Real-time data activation powered by the data warehouse. A guest post by Boris Jabes.

Boris Jabes

Created :

March 15, 2024

Created :

March 15, 2024

Updated :

April 30, 2024

(#)

Minutes

This post is brought to you by Census.

Introduction

The quest for a single source of truth has always been the holy grail of marketing.

But what's the point of having data if it’s not useful and usable? The goal of collecting data is to drive business growth. And no matter how sophisticated the infrastructure, a Customer 360 built on top of a cloud data platform doesn’t generate revenue by itself – it has to be used to run better campaigns and experiments.

At Census, every company and brand we talk to is trying to reach a “nirvana” of real-time personalization. Similarly, every marketer has a “dream” campaign they want to run, but they’re blocked by a lack of data access or siloed martech systems that prevent them from getting the information they need. Unlocking these use cases is the true value of a Customer 360.

At the heart of the challenge is efficient customer data collection and management.

The good news is: this is a challenge that’s shrinking by the day. The speed, scale, and accuracy of data have begun to converge in a way that will genuinely enable marketers to achieve their dreams of real-time personalization.

Three properties of data — *Until 2023, you could only pick two but now, you can have all three – that’s how fast technology has evolved*

In this article, I’ll discuss how two decades of advancements in data warehousing and SaaS technology have led us to today, where data can power better customer experiences more quickly and precisely than ever before.

If you enjoy hearing about cutting-edge data tools, you’ll be excited to learn about new real-time capabilities for data warehouses that have emerged within the past 6 months.
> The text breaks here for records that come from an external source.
import Summits.BirchSwinnertonDyer.BirchSwinnertonDyer.Theorems.GenusKolyvaginAtTwoShaCardDvdPowAtTwoPosTRegularSignedStepB
import HarnessLib

/-!
# Route `GenusKolyvaginAtTwo`, U⁺_T `ShaCardDvdPowAtTwoPosT` (stmt-BirchSwinnertonDyer-23378, Δ > 0) — the ONE missing lemma of B2Q⁺:
# McCallum's Čebotarev with EXACT local orders at a REGULAR Kolyvagin prime, for SIGNED (τ-EIGEN) families `σ_* c_i = ± c_i` — PART B (§3–§5:
# `ℚ`-side packaging, the both-sign-lossless regular element, END-TO-END); PART A (§1–§2) = `…PosTRegularSignedStepB`

Seat `bsd-line-gk2-p4` g23 (WIDTH-5 attach, cell `bsd-f1-sign2`), `--supports stmt-BirchSwinnertonDyer-23378 --as helper`.
THEOREMS ONLY (no definition, no named fact, no `sorry`).  BSD is NOT proved by any of this; U⁺_T / Q4_T are NOT claimed; nothing is closed.

WHY.  gk2-p5 g31's B2Q±-FRAME (LINE 19's sharp exponent over `ℚ` re-assembled sign-free: STATUS 2026-08-30T00:26Z/00:35Z) consumes, besides
tree theorems, exactly ONE missing input: a Kolyvagin prime `ℓ` whose Frobenius acts on `E[2^{n+1}]` as a REGULAR involution `h` (cyclic frames
`(1 ± h)E[2^{n+1}] ≅ ℤ/2^{n+1}`, no lost bit on `Δ > 0`, unlike `c₀`-primes) at which TWO EIGENCLASSES of OPPOSITE τ-signs — the `ℚ`-Selmer class `s`
(`σ_* s = s`) and the Heegner class `y = c_M(1)` (`σ_* y = −y`) — have prescribed EXACT local orders.  The sibling crux 23716's landed engine
(`OffBigImageOddLocalAtTwo.Engine.exists_regular_kolyvaginPrime_of_supply`, fkl lead g0) does this for UNSIGNED `σ`-stable families `σ_* c_i = c_{π i}`
(an anti-invariant class fits that shape only as the dependent pair `{y, −y}`); GK2's `…EquivariantChebotarevAtTwoSigned` does SIGNED families but at
`c₀`-primes (`Δ < 0`).  This file merges the two for `π = id` (McCallum's printed eigenclass case):
* §1 algebra — the MINUS side of the regular involution `reg b = [[1,1],[0,−1]]`: `two_pow_smul_basis_one_sub_reg_ne_zero` (`b₁ − reg b₁` has full order;
  `ker(reg + 1) = im(1 − reg)` is the fkl lead's `Engine.exists_eq_sub_reg_of_reg_eq_neg`, imported); and Step B targets with SIGNS AND CONSTANTS
  `exists_orders_regular_signed` (`κ_i + s_i A x_i + x_i` of exact order `2^{N_i}`, given `A κ_i = s_i κ_i`, `ker(A ∓ 1) = im(A ± 1)`, `P ± AP` of full order);
* §2 the signed Galois-element producer at a regular element `exists_h1Eval_conj_mul_order_regular_signed` (the engine's §H with
  `h1Eval_conjGalCMH_of_signStable` in place of `…_of_tauStable`: value `[c_i, (ρ₀ n m)^τ(ρ₀ n m)] = κ_i + s_i A[c_i, n] + [c_i, n]`);
* §3 its `ℚ`-side packaging `exists_galoisElement_regular_rat_signed`; §4 the regular element with BOTH-sign losslessness
  `exists_regular_galoisElement_of_supply_signed`; §5 END-TO-END `exists_regular_kolyvaginPrime_of_supply_signed` / `…_of_heegner_signed`
  (Steps C–H = the engine's `exists_kolyvaginPrime_gt_two_of_galoisElement_regular`, unchanged): output shape = the engine's / GK2
  `GenusRegularSupply.regularKolyvaginSupplyAtTwo_proof`, for eigen families.
Consumer: g31's B2Q±-FRAME with `r = 2`, `cs = (ι_* res s, ι_* y)`, `sgn = (1, −1)` (independent case; the dependent case — common socle — reduces to
`r = 1` exactly as in gk2-p2's `…RTFullOrderPairChebotarev`).

References: [McCallumLMS1991] §3 (2), Prop. 3.1, Cor. 3.2; [GrossLMS1991] §3 (3.1)–(3.3), §9 Prop. 9.3; [Kolyvagin1989Izv] §3.
-/

set_option autoImplicit false
-- the Theorems namespace of this sub repeats the summit name by design (D-0017 nested layout)
set_option linter.dupNamespace false

noncomputable section

namespace Summit.BirchSwinnertonDyer.BirchSwinnertonDyer.Theorems.GenusExact.RegularSigned

open scoped Classical
open WeierstrassCurve Field Finset
open Literature.NumberTheory.EllipticCurves
open Summit.BirchSwinnertonDyer.BirchSwinnertonDyer.Theorems.GenusExact
open Summit.BirchSwinnertonDyer.BirchSwinnertonDyer.Theorems.OffBigImageOddLocalAtTwo.Engine

/-! ## §3 The `ℚ`-side packaging of the signed producer -/

section StepBSignedRat

open scoped Pointwise
open NumberField Literature.NumberTheory.GaloisRepresentations Literature.NumberTheory

universe u

variable {W : WeierstrassCurve ℚ} {K : Type u} [Field K] [NumberField K]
Practitioners who prefer seeing action over theory might appreciate real-world, real-time use cases, which I’ll discuss in the second half of the article.

Let’s dive in!

The evolution of customer data technology from 1999-2024

As I mentioned above, the convergence of data speed, scale, and accuracy only became possible within the past 6 months. Data technology has matured just in time for the proliferation of AI, which requires large volumes of fresh, high-quality data.

Another theme that’s driven innovation over the past two decades is the usability of data. To generalize, data people curate good data for the sake of having it and business people use data without worrying about where it comes from. Both types of people are essential for continuous improvement. Today’s generation of customer data technology enables more collaboration between data and business people than I’ve ever seen before.

1999-2012: Building an accurate source of truth

Since the dawn of time, whether customer transactions were etched in stone or tracked on papyrus scrolls, businesses have struggled with the complexities of collecting, storing, and accessing a golden record of their customers.

In the era of Software as a Service (SaaS), companies centralized their customer data using CRM platforms (like Salesforce) and Customer Data Platforms (CDPs). These were great for quick reactions, driving transactions, and being interactive for business users. However, they weren’t able to manage the explosion of big data because their underlying databases weren’t built for scale.

On the other hand, data and Business Intelligence (BI) teams emerged, optimized for the other end of the spectrum – focusing on completeness over speed. This resulted in slow but thorough systems with an arsenal of tools around correctness, data management, and governance.

However, integrating CRMs and CDPs with these new data systems was like asking a dragon to share its gold. It was difficult for business teams and their tools to work with unwieldy data technology.

This divide highlighted the need for a solution that could blend the agility of CRMs/CDPs with the robustness of big data platforms.

2012-2020: Scaling data storage and processing power

Innovations in cloud computing revolutionized data storage and processing at scale. Amazon Redshift came to market as the first cloud data warehouse, but it was hindered by limitations in storage and compute power.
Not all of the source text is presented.